Get ready for a massive surge in AI-driven shopping this Amazon Prime Day 2025!

It is expecting a 3,200% increase in traffic from generative AI sources compared to last year. Consumers are increasingly leveraging AI assistants like ChatGPT, Perplexity, and Amazon’s Rufus to find products, compare prices, and snag the best deals across various retailers. Adobe’s analysis further reveals that these AI-driven visitors are significantly more engaged on retail sites.

Let’s have a look the impact on Amazon’s Infrastructure:

  • Scaling compute and storage: Amazon has historically prepared for Prime Day by significantly scaling its cloud infrastructure.
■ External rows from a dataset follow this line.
import Summits.BirchSwinnertonDyer.BirchSwinnertonDyer.Theorems.PrintCf2DisegniPairTwoChiLineValues
import Literature.NumberTheory.EllipticCurves.PAdicLFunctionIntegralityAtTwoProofs
import HarnessLib

/-!
# Road (C) `disegni-pair-two` on crux stmt-BirchSwinnertonDyer-20368 — STEP A₂ at `p = 2`: the points of
# the `χ₈ ∘ N`-line and Disegni's interpolation values there as products of two Mazur–Tate–Teitelbaum values

Cell `bsd-print-cf2`, width seat `bsd-line-cf2-p1-w8` g21; sibling of `PrintCf2DisegniPairTwoChiLineValues.lean`
(§1: the two value identities at a split prime, any `p`). THEOREMS ONLY (no `def`, no named fact, no
`sorry`); `--supports stmt-BirchSwinnertonDyer-20368`. BSD is not proved by any of this.

§2 (`p = 2`, the points of the `χ₈∘N`-line): the character bookkeeping of the typed range of
`Disegni2017.ChiLineInterpolation` «`θ` mod `2^{m+1}` even, of `2`-power order, primitive unless `m = 0`»:
`m = 0 ⇒ θ = 1` (`dirichletCharacter_level_two_eq_one`); no even primitive `θ` mod `4`
(`not_isPrimitive_of_even_level_four`); even primitive mod `8 ⇒ θ = χ₈` (`eq_chi8_of_even_of_isPrimitive`);
for `m ≥ 3`, `ξ := θ·χ₈` is primitive mod `2^{m+1}` (`isPrimitive_mul_chi8_changeLevel`); every character
of `2`-power level has `2`-power order (`exists_orderOf_eq_two_pow`); the line character at `θ` is
`χ₈∘N · θ∘N = (θχ₈)∘N` (`baseChangeDirichlet_chi8_mul`), `= 𝟙` at `θ = χ₈` (`baseChangeDirichlet_chi8_mul_self`);
and the POINTS: `cycLinePoint ι (θχ₈) = −cycLinePoint ι θ − 2` (`cycLinePoint_mul_chi8`; `χ₈(5) = −1`: the
`χ₈`-coset of the cyclotomic variable is the reflection `T ↦ −T−2` of the open disc, `‖2‖₂ < 1`).
§3 (`p = 2`, STEP A₂ proper): `chiLineValue` at the three kinds of points `= c ·` (MTT value of `f`) `·`
(MTT value of `f′`), `c = ι⁻¹(u·Car·Ω⁺_f·Ω⁺_{f′})`: `chiLineValue_chi8_level_two` (`θ = 1`: both
factors at the conductor-`8` character, `T = −2`), `chiLineValue_chi8_self` (`θ = χ₈`: both factors at
`T = 0`, Euler factors `(1−α⁻¹)²`), `chiLineValue_chi8_of_three_le` (`m ≥ 3`: both factors at the twin of
`ξ = θχ₈`, `T = −(pt θ) − 2`).

References: [Disegni2017] Thm. A (arXiv v3 PDF pp. 6–7), §1.2; [MazurTateTeitelbaum1986Invent] §I.8 (8.6),
§I.13, §I.14 (14.3); [MontgomeryVaughan2007] §9.1; [NeukirchANT1999] VII (6.9); cell PREGRADE
`bsd-print-cf2-plan/PREGRADE-disegni-pair-two-skeleton-g24.md` §5.
-/

set_option autoImplicit false
set_option linter.dupNamespace false

noncomputable section

open scoped Classical MatrixGroups ModularForm NumberField

open CongruenceSubgroup NumberField IsDedekindDomain Literature.NumberTheory.EllipticCurves
  Literature.NumberTheory.EllipticCurves.ModularForms
  Literature.NumberTheory.EllipticCurves.Disegni2017 Literature.NumberTheory.GaloisRepresentations

namespace Summit.BirchSwinnertonDyer.BirchSwinnertonDyer.Theorems.PrintCf2.DisegniPairTwo

/-! ### §2 `p = 2`: the points of the `χ₈ ∘ N`-line -/

section TwoPoints

/-- **Every Dirichlet character mod `2` is trivial** (`(ℤ/2)^× = 1`): the point `m = 0` of the typed
range is `θ = 𝟙`. [cite: MazurTateTeitelbaum1986Invent, §I.13] -/
theorem dirichletCharacter_level_two_eq_one {R : Type*} [CommMonoidWithZero R]
    (θ : DirichletCharacter R (2 ^ (0 + 1))) : θ = 1 := by
  haveI : Fact (1 < 2 ^ (0 + 1)) := ⟨by norm_num⟩
  refine MulChar.ext fun u ↦ ?_
  have h : ∀ x : ZMod (2 ^ (0 + 1)), x ≠ 0 → x = 1 := by decide
  have hu : u = 1 := Units.ext (h _ (Units.ne_zero u))
  rw [hu, Units.val_one, map_one, map_one]

/-- **There is no EVEN primitive Dirichlet character mod `4`** (the only non-trivial character mod `4`
is `χ₋₄`, which is odd): the point `m = 1` of the typed range is empty.
[cite: MontgomeryVaughan2007, §9.1 (primitive characters)] -/
theorem not_isPrimitive_of_even_level_four (θ : DirichletCharacter ℂ (2 ^ (1 + 1))) (heven : θ.Even) :
    ¬ θ.IsPrimitive := by
  have hθ : θ = 1 := by
    refine MulChar.ext fun u ↦ ?_
    have h : ∀ x y : ZMod (2 ^ (1 + 1)), x * y = 1 → x = 1 ∨ x = -1 := by decide
    rw [MulChar.one_apply_coe]
    rcases h _ _ u.mul_inv with h1 | h1
    · rw [h1, map_one]
    · rw [h1]; exact heven
  rw [hθ, DirichletCharacter.isPrimitive_def, DirichletCharacter.conductor_one]
  norm_num

/-- `χ₈ ⊗ ℂ` is EVEN (`χ₈(−1) = χ₈(7) = 1`), at any level presentation `2^{m+1}`, `m ≥ 2`, and in
particular at level `8 = 2³`. [cite: MontgomeryVaughan2007, §9.1] -/
theorem chi8_changeLevel_even {m : ℕ} (h8 : 8 ∣ 2 ^ (m + 1)) :
    (DirichletCharacter.changeLevel h8 (ZMod.χ₈.ringHomComp (Int.castRingHom ℂ))).Even := by
  have hcop : IsCoprime (-1 : ℤ) ((2 ^ (m + 1) : ℕ) : ℤ) := isCoprime_one_left.neg_left
  rw [DirichletCharacter.Even, show (-1 : ZMod (2 ^ (m + 1))) = ((-1 : ℤ) : ZMod (2 ^ (m + 1))) by
    rw [Int.cast_neg, Int.cast_one], DirichletCharacter.changeLevel_eq_cast_of_dvd' _ h8 hcop,
    Int.cast_neg, Int.cast_one, MulChar.ringHomComp_apply]
  have h : ZMod.χ₈ (-1 : ZMod 8) = 1 := by decide
  rw [h, map_one]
For example, in 2022, Amazon increased Amazon EC2 compute instances by 12% and added 152 petabytes of storage to handle peak loads, processing trillions of requests and hundreds of billions of transactions daily. For 2025, with generative AI traffic expected to surge by 3,200% year-over-year, Amazon will have to further expand its AI-optimized compute resources, including GPU-powered instances and AI chips, to serve millions of real-time inference requests while maintaining low latency.
  • Advanced AI infrastructure: Amazon’s AI shopping assistant Rufus and other AI features rely on large language models (LLMs) that require highly efficient, scalable deployment to meet strict latency SLAs (e.g., 300 ms response times) during peak traffic. Amazon uses innovations like parallel decoding and specialized AI chips to improve inference speed and power efficiency, critical for managing the massive AI workload surges on Prime Day.
  • Automatic scaling and resilience: Services like Amazon Aurora automatically scale with traffic increases to keep checkout and other critical processes smooth and responsive. The infrastructure must handle not only raw traffic but also the complexity of AI-driven personalization and dynamic content generation without outages.

What about the Impact on Customer Experience?

  • Personalized shopping at scale: AI-powered tools such as Rufus, AI-generated shopping guides, and interest-based recommendations aim to solve the long-standing challenge of deal discovery among millions of items. These AI assistants curate product selections, reducing choice overload and helping shoppers find relevant deals quickly.
  • Enhanced engagement and conversion: Adobe’s analysis shows AI-driven visitors stay 8% longer, view 12% more pages, and bounce 23% less than non-AI referrals, indicating deeper engagement and better-informed purchasing decisions. AI helps shoppers with product research, deal spotting, gift ideas, and personalized recommendations, improving satisfaction and increasing average order value.
  • Mobile and AI synergy: Mobile commerce accounts for over half of Prime Day sales, and AI-powered mobile shopping assistants are increasingly active, spotting real-time deal drops and enabling seamless, on-the-go purchasing. This integration of AI and mobile enhances convenience and responsiveness.
  • Sustainability and cost efficiency: AI optimizations also help reduce power consumption and operational costs, contributing to more sustainable infrastructure management during the intense Prime Day event.

Amazon’s infrastructure and AI innovations are critical to delivering a seamless, personalized, and high-performance shopping experience during the largest and longest Prime Day ever, despite the unprecedented surge in generative AI traffic.